Finished or not. I am in the middle of a build and would like to see yours. {I'll post my pics as soon as I am allowed}. 

Moderators feel free to move this to correct forum if you need to

Dan


----------



## Mike Wingate (Apr 26, 2009)

Head rebuild.


----------



## Mike Wingate (Apr 26, 2009)

8 string bass. Through neck. Own brass bridge and tailpiece.


----------



## Mike Wingate (Apr 26, 2009)

Twin-neck 1974. Walnut body.


----------



## Mike Wingate (Apr 26, 2009)

Mahogany body, bolt on neck.


----------



## Mike Wingate (Apr 26, 2009)

There is a matching bass to this one somewhere.


----------



## Mike Wingate (Apr 26, 2009)

Mahogany body, semi solid with a maple cap. 3 piece mahogany neck, Schaller parts.


----------



## Mike Wingate (Apr 26, 2009)

Simple but horrible, but the customer is always right!


----------



## kp91 (Sep 10, 2004)

Mike Wingate said:


> Mahogany body, bolt on neck.


I love this one- simple but beautiful. The offset inlays in the fretboard are a unique detail. 

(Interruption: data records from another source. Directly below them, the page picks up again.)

import Literature.NumberTheory.LFunctions.Zhang2022.DetectorMainTermForm

/-!
# Zhang (2022), programme F-S3 (cell landau-siegel, family B-det): sesquilinearity, polarisation and
# Cauchy–Schwarz for the main-term form `𝔅_R` of an arbitrary detector recipe

Y. Zhang, *Discrete mean estimates and the Landau–Siegel zero*, arXiv:2211.02515v1 [Zhang2022LandauSiegel] —
an unrefereed manuscript under adjudication. **WHAT THIS IS NOT: not a claim about Theorems 1–2 of
arXiv:2211.02515, about Landau–Siegel zeros, or about Parity; nothing here asserts any claim of the manuscript.**
«The programme SEARCHES and TYPES; no claim about Landau–Siegel zeros, Theorems 1–2 of arXiv:2211.02515 or a
repaired Margin232 until a kernel theorem says so.»

Companion (theorems only) of `DetectorMainTermForm` (definition request D-det-1). For EVERY three-channel
detector recipe `R : Det.DetRecipe` (complex channel weights allowed) the formula-I form `M_R = Det.MformDet R` is
sesquilinear on one-sided kinked profiles (`Repair.KinkedProfile`), its polar form `P_R = Det.FormDetPolar R`
satisfies the polarisation identity `𝔅_R(u + tf) = 𝔅_R(u) + 2Re(t̄·P_R(u,f)) + |t|²𝔅_R(f)` (`formDet_add_smul`),
and therefore **positive semidefiniteness of `𝔅_R` on the one-sided class (`Det.FormDetPSD R`) implies exact
Cauchy–Schwarz `‖P_R(u,f)‖² ≤ 𝔅_R(u)·𝔅_R(f)`** (`norm_sq_formDetPolar_le_of_psd`) and the «no design closes»
shape `¬(𝔅_R(𝔤)·𝔅_R(f) < ‖P_R(𝔤,f)‖²)`, `¬(√(q·c_J) < d)` for thresholds of polar provenance
(`not_trueNeed_of_psd`, `not_closing_of_psd`) — the detector-generic version of
`MainTermFormCauchySchwarz.norm_sq_mainTermFormPolar_le` / `not_closing_of_isH1` (which is the instance
`R = Det.zhangRecipe`, `Det.FormDet_zhang`). Reading for the cell (OBJECTIVE §1.3 (O4), LEVERS §0.6 (B2)): a
B-det design whose three main-order constants are values of ONE recipe form `𝔅_R` with `FormDetPSD R` is
decided «no» at main order; the only main-term-level door is an INDEFINITE recipe (`Det.FormDetNegWitness R`).
The discrete-form level (weights `≥ 0` on sampled zeros) is decided independently of any main-term calculus by
`Det.discreteForm_mainOrder_norm_sq_le`. Elementary calculus (one interval-integrability lemma per channel) and the
discriminant argument; no new definitions, no new `Prop` facts.
-/

noncomputable section

open Complex Real ComplexConjugate Set intervalIntegral
open _root_.MeasureTheory

namespace Literature.NumberTheory.LFunctions.Zhang2022

namespace Det

open Repair

variable {R : DetRecipe} {u u' f f' g g' h h' : ℝ → ℂ}

/-! ### Integrability of one channel on kinked profiles -/

/-- The tail `y ↦ ∫_y^1 h` is continuous on `[0,1]` for `h` continuous there. [cite: Zhang2022LandauSiegel, Prop 7.1, Lemma 8.4] -/
theorem continuousOn_tail_unit (hh : ContinuousOn h (Icc 0 1)) :
    ContinuousOn (fun y => ∫ t in y..(1:ℝ), h t) (Icc 0 1) := by
  have hint : IntegrableOn h (uIcc 0 1) volume := by
    rw [uIcc_of_le zero_le_one]; exact hh.integrableOn_Icc
  have := intervalIntegral.continuousOn_primitive_interval_left hint
  rwa [uIcc_of_le zero_le_one] at this

/-- The first slot `g′ + iπb g` is integrable on `[0,1]` for a kinked profile. [cite: Zhang2022LandauSiegel, Prop 7.1, Lemma 8.2] -/
theorem intervalIntegrable_firstSlot (hg : KinkedProfile g g') (b : ℝ) :
    IntervalIntegrable (fun y => g' y + I * π * (b : ℂ) * g y) volume 0 1 :=
  hg.isH1.intervalIntegrable.add ((hg.cont.intervalIntegrable_of_Icc zero_le_one).const_mul _)

/-- The continuous part `iπs h + π²n∫_y^1 h` of the second slot is continuous on `[0,1]`.
[cite: Zhang2022LandauSiegel, Prop 7.1, Lemma 8.4] -/
theorem continuousOn_secondSlotCont (hh : KinkedProfile h h') (s n : ℝ) :
    ContinuousOn (fun y => I * π * (s : ℂ) * h y + (π : ℂ) ^ 2 * (n : ℂ) * ∫ t in y..(1:ℝ), h t) (Icc 0 1) :=
  (continuousOn_const.mul hh.cont).add (continuousOn_const.mul (continuousOn_tail_unit hh.cont))

/-- **One channel of formula I is integrable on `[0,1]`** for kinked profiles `g`, `h` (the first slot is
`L¹`, the second is `L²` plus a continuous function). [cite: Zhang2022LandauSiegel, Prop 7.1, Lemmas 8.2/8.4] -/
theorem intervalIntegrable_dipoleIntegrandDet (hg : KinkedProfile g g') (hh : KinkedProfile h h')
    (b s n : ℝ) : IntervalIntegrable (dipoleIntegrandDet b s n g g' h h') volume 0 1 := by
  -- atoms
  have hgH := hg.isH1
  have hhH := hh.isH1
  have i1 : IntervalIntegrable (fun x => g' x * conj (h' x)) volume 0 1 :=
    IsH1OnUnitInterval.intervalIntegrable_deriv_mul_conj_deriv hgH hhH
  have hch' : IntervalIntegrable (fun x => conj (h' x)) volume 0 1 := by
    rw [intervalIntegrable_iff, uIoc_of_le zero_le_one]
    exact hhH.memLp_conj.integrable one_le_two
  have i2 : IntervalIntegrable (fun x => g x * conj (h' x)) volume 0 1 :=
    hch'.continuousOn_mul (by rw [uIcc_of_le zero_le_one]; exact hg.cont)
  have i3 : IntervalIntegrable (fun y => (g' y + I * π * (b : ℂ) * g y)
      * conj (I * π * (s : ℂ) * h y + (π : ℂ) ^ 2 * (n : ℂ) * ∫ t in y..(1:ℝ), h t)) volume 0 1 :=
    (intervalIntegrable_firstSlot hg b).mul_continuousOn
      (by rw [uIcc_of_le zero_le_one]; exact continuousOn_conj_comp (continuousOn_secondSlotCont hh s n))
  have e : dipoleIntegrandDet b s n g g' h h' = fun y =>
      g' y * conj (h' y) + I * π * (b : ℂ) * (g y * conj (h' y))
        + (g' y + I * π * (b : ℂ) * g y)
          * conj (I * π * (s : ℂ) * h y + (π : ℂ) ^ 2 * (n : ℂ) * ∫ t in y..(1:ℝ), h t) := by
    funext y
    simp only [dipoleIntegrandDet, map_add]
    ring
  rw [e]
  exact (i1.add (i2.const_mul _)).add i3

/-! ### Sesquilinearity of `M_R` -/

/-- **Linearity of `M_R` in the first profile** (one-sided kinked class). [cite: Zhang2022LandauSiegel, Prop 7.1 p.44, (8.11)–(8.12)] -/
theorem MformDet_add_smul_left (hu : KinkedProfile u u') (hf : KinkedProfile f f')
    (hh : KinkedProfile h h') (t : ℂ) :
    MformDet R (fun x => u x + t * f x) (fun x => u' x + t * f' x) h h'
      = MformDet R u u' h h' + t * MformDet R f f' h h' := by
  have key : ∀ j : Fin 3,
      (∫ y in (0:ℝ)..1, dipoleIntegrandDet (R.b j) (R.s j) (R.n j)
          (fun x => u x + t * f x) (fun x => u' x + t * f' x) h h' y)
        = (∫ y in (0:ℝ)..1, dipoleIntegrandDet (R.b j) (R.s j) (R.n j) u u' h h' y)
          + t * ∫ y in (0:ℝ)..1, dipoleIntegrandDet (R.b j) (R.s j) (R.n j) f f' h h' y := by
    intro j
    rw [← intervalIntegral.integral_const_mul, ← intervalIntegral.integral_add
      (intervalIntegrable_dipoleIntegrandDet hu hh _ _ _)
      ((intervalIntegrable_dipoleIntegrandDet hf hh _ _ _).const_mul t)]
    exact intervalIntegral.integral_congr fun y _ => by simp only [dipoleIntegrandDet]; ring
  simp only [MformDet, Fin.sum_univ_three, key]
  ring

/-- **Conjugate-linearity of `M_R` in the second profile** (one-sided kinked class).
[cite: Zhang2022LandauSiegel, Prop 7.1 p.44, (8.11)–(8.12)] -/
theorem MformDet_add_smul_right (hu : KinkedProfile u u') (hh : KinkedProfile h h')
    (hf : KinkedProfile f f') (t : ℂ) :
    MformDet R u u' (fun x => h x + t * f x) (fun x => h' x + t * f' x)
      = MformDet R u u' h h' + conj t * MformDet R u u' f f' := by
  have key : ∀ j : Fin 3,
      (∫ y in (0:ℝ)..1, dipoleIntegrandDet (R.b j) (R.s j) (R.n j) u u'
          (fun x => h x + t * f x) (fun x => h' x + t * f' x) y)
        = (∫ y in (0:ℝ)..1, dipoleIntegrandDet (R.b j) (R.s j) (R.n j) u u' h h' y)
          + conj t * ∫ y in (0:ℝ)..1, dipoleIntegrandDet (R.b j) (R.s j) (R.n j) u u' f f' y := by
    intro j
    rw [← intervalIntegral.integral_const_mul, ← intervalIntegral.integral_add
      (intervalIntegrable_dipoleIntegrandDet hu hh _ _ _)
      ((intervalIntegrable_dipoleIntegrandDet hu hf _ _ _).const_mul (conj t))]
    refine intervalIntegral.integral_congr fun y hy => ?_
    rw [uIcc_of_le zero_le_one] at hy
    have ih : IntervalIntegrable h volume y 1 :=
      (hh.cont.mono (Icc_subset_Icc_left hy.1)).intervalIntegrable_of_Icc hy.2
    have ifx : IntervalIntegrable f volume y 1 :=
      (hf.cont.mono (Icc_subset_Icc_left hy.1)).intervalIntegrable_of_Icc hy.2
    have htail : (∫ r in y..(1:ℝ), (h r + t * f r)) = (∫ r in y..(1:ℝ), h r) + t * ∫ r in y..(1:ℝ), f r := by
      rw [intervalIntegral.integral_add ih (ifx.const_mul t), intervalIntegral.integral_const_mul]
    simp only [dipoleIntegrandDet, htail, map_add, map_mul]
    ring
  simp only [MformDet, Fin.sum_univ_three, key]
  ring

/-! ### Polarisation and Cauchy–Schwarz -/

/-- **Polarisation identity for `𝔅_R`:** `𝔅_R(u + tf) = 𝔅_R(u) + 2Re(conj t · P_R(u,f)) + ‖t‖²𝔅_R(f)` on one-sided
kinked profiles, for every recipe `R`. [cite: Zhang2022LandauSiegel, Prop 7.1 p.44, (8.11)–(8.12)] -/
theorem formDet_add_smul (hu : KinkedProfile u u') (hf : KinkedProfile f f') (t : ℂ) :
    FormDet R (fun x => u x + t * f x) (fun x => u' x + t * f' x)
      = FormDet R u u' + 2 * (conj t * FormDetPolar R u u' f f').re + ‖t‖ ^ 2 * FormDet R f f' := by
  have huf := hu.add_smul hf t
  rw [formDet_eq_two_mul_re, formDet_eq_two_mul_re, formDet_eq_two_mul_re, FormDetPolar,
    MformDet_add_smul_left hu hf huf t, MformDet_add_smul_right hu hu hf t,
    MformDet_add_smul_right hf hu hf t]
  have hn : ‖t‖ ^ 2 = t.re * t.re + t.im * t.im := by
    rw [Complex.sq_norm, Complex.normSq_apply]
  rw [hn]
  simp only [Complex.add_re, Complex.mul_re, Complex.mul_im, Complex.conj_re, Complex.conj_im,
    Complex.add_im]
  ring

/-- **PSD ⇒ exact Cauchy–Schwarz for the recipe form:** if `𝔅_R ≥ 0` on one-sided kinked profiles
(`FormDetPSD R`) then `‖P_R(u,f)‖² ≤ 𝔅_R(u)·𝔅_R(f)` there — for `R = zhangRecipe` this is
`norm_sq_mainTermFormPolar_le`. [cite: Zhang2022LandauSiegel, §2 (2.18)–(2.19), (2.32)–(2.33); Prop 7.1 p.44] -/
theorem norm_sq_formDetPolar_le_of_psd (hR : FormDetPSD R) (hu : KinkedProfile u u')
    (hf : KinkedProfile f f') (hu1 : u 1 = 0) (hf1 : f 1 = 0) :
    ‖FormDetPolar R u u' f f'‖ ^ 2 ≤ FormDet R u u' * FormDet R f f' := by
  set P := FormDetPolar R u u' f f' with hP
  have hBu := hR u u' hu hu1
  have hBf := hR f f' hf hf1
  -- `𝔅_R(u − rP·f) = ‖P‖²𝔅_R(f)·r² − 2‖P‖²·r + 𝔅_R(u) ≥ 0` for every real `r`
  have hquad : ∀ r : ℝ, 0 ≤ (‖P‖ ^ 2 * FormDet R f f') * (r * r) + (-(2 * ‖P‖ ^ 2)) * r
      + FormDet R u u' := by
    intro r
    have h1' : (fun x => u x + (-(r : ℂ) * P) * f x) 1 = 0 := by simp [hu1, hf1]
    have h := hR _ _ (hu.add_smul hf (-(r : ℂ) * P)) h1'
    rw [formDet_add_smul hu hf] at h
    have h1 : (conj (-(r : ℂ) * P) * P).re = -(r * ‖P‖ ^ 2) := by
      have e : conj (-(r : ℂ) * P) * P = -((r * ‖P‖ ^ 2 : ℝ) : ℂ) := by
        rw [map_mul, map_neg, Complex.conj_ofReal, mul_assoc, Complex.conj_mul']
        push_cast; ring
      rw [e, Complex.neg_re, Complex.ofReal_re]
    have h2 : ‖-(r : ℂ) * P‖ ^ 2 = r ^ 2 * ‖P‖ ^ 2 := by
      rw [norm_mul, norm_neg, Complex.norm_real, mul_pow, Real.norm_eq_abs, sq_abs]
    rw [h1, h2] at h
    nlinarith [h]
  have hdisc := discrim_le_zero hquad
  rw [discrim] at hdisc
  by_cases hP0 : ‖P‖ ^ 2 = 0
  · rw [hP0]; exact mul_nonneg hBu hBf
  · have hpos : 0 < ‖P‖ ^ 2 := lt_of_le_of_ne (sq_nonneg _) (Ne.symm hP0)
    have h3 : ‖P‖ ^ 2 * ‖P‖ ^ 2 ≤ ‖P‖ ^ 2 * (FormDet R u u' * FormDet R f f') := by
      nlinarith [hdisc]
    exact le_of_mul_le_mul_left h3 hpos

/-- **«T-true» never holds for a PSD recipe:** `¬ (𝔅_R(𝔤)·𝔅_R(f) < ‖P_R(𝔤,f)‖²)` — the shape of
`Repair.not_repairable_true_need` (`C₂₃₂·C₂₃₃ < ‖dSum‖²`), for every recipe with `FormDetPSD R` and one-sided
kinked `𝔤`, `f`. [cite: Zhang2022LandauSiegel, §2 (2.18)–(2.19), (2.32)–(2.34)] -/
theorem not_trueNeed_of_psd (hR : FormDetPSD R) (hg : KinkedProfile g g') (hf : KinkedProfile f f')
    (hg1 : g 1 = 0) (hf1 : f 1 = 0) :
    ¬ (FormDet R g g' * FormDet R f f' < ‖FormDetPolar R g g' f f'‖ ^ 2) :=
  not_lt.2 (norm_sq_formDetPolar_le_of_psd hR hg hf hg1 hf1)

/-- **Thresholds of polar provenance never close the §2 final step, for any PSD recipe:** if
`𝔅_R(𝔤) ≤ q` ((2.32)-type), `𝔅_R(f) ≤ c_J` ((2.33)-type) and `d ≤ ‖P_R(𝔤,f)‖` (Prop 2.4-type), then
`¬ (√(q·c_J) < d)` — `not_closing_of_isH1` for a general detector recipe. [cite: Zhang2022LandauSiegel, §2 (2.18), Props 2.4–2.6 p.6, (2.32)–(2.33)] -/
theorem not_closing_of_psd (hR : FormDetPSD R) (hg : KinkedProfile g g') (hf : KinkedProfile f f')
    (hg1 : g 1 = 0) (hf1 : f 1 = 0) {q cJ d : ℝ} (hq : FormDet R g g' ≤ q) (hcJ : FormDet R f f' ≤ cJ)
    (hd : d ≤ ‖FormDetPolar R g g' f f'‖) : ¬ (Real.sqrt (q * cJ) < d) := by
  refine not_lt.2 (hd.trans ?_)
  rw [← Real.sqrt_sq (norm_nonneg (FormDetPolar R g g' f f'))]
  refine Real.sqrt_le_sqrt ((norm_sq_formDetPolar_le_of_psd hR hg hf hg1 hf1).trans ?_)
  exact mul_le_mul hq hcJ (hR f f' hf hf1) ((hR g g' hg hg1).trans hq)

end Det

end Literature.NumberTheory.LFunctions.Zhang2022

Too bad it's not a 5 string.

Great work!


----------



## Mike Wingate (Apr 26, 2009)

Thanks Kp. I have an updated version of this one that needs polishing and wiring, I will post a pic 2morrow.


----------



## Mike Wingate (Apr 26, 2009)

Older bass with a couple of cabs. Walnut, through neck, Fretless.


----------



## Mike Wingate (Apr 26, 2009)

A nice egonomic shape with a reay belly curve. Bubinga body. Wenge and bubinga 5 piece neck. Schaller hardware. Needs polishing and wiring.


----------



## danconway327 (Sep 30, 2009)

Nice work Mike!


----------



## TimP138 (Oct 2, 2010)

Great guitars Mike. Guitars are what got me into wood working and brought me here. I just finished my first, a solid body 6 stringer. Glad to see I'm not the only guitar guy here...


----------



## Mike Wingate (Apr 26, 2009)

I think guitars are so creative, artistic, functional, sculptural. Must finish of a few more that I have in the workshop.


----------



## Mark (Aug 4, 2004)

Mike Wingate said:


> Head rebuild.


Wow Mike, I really like the styling of that head, very nice job!


----------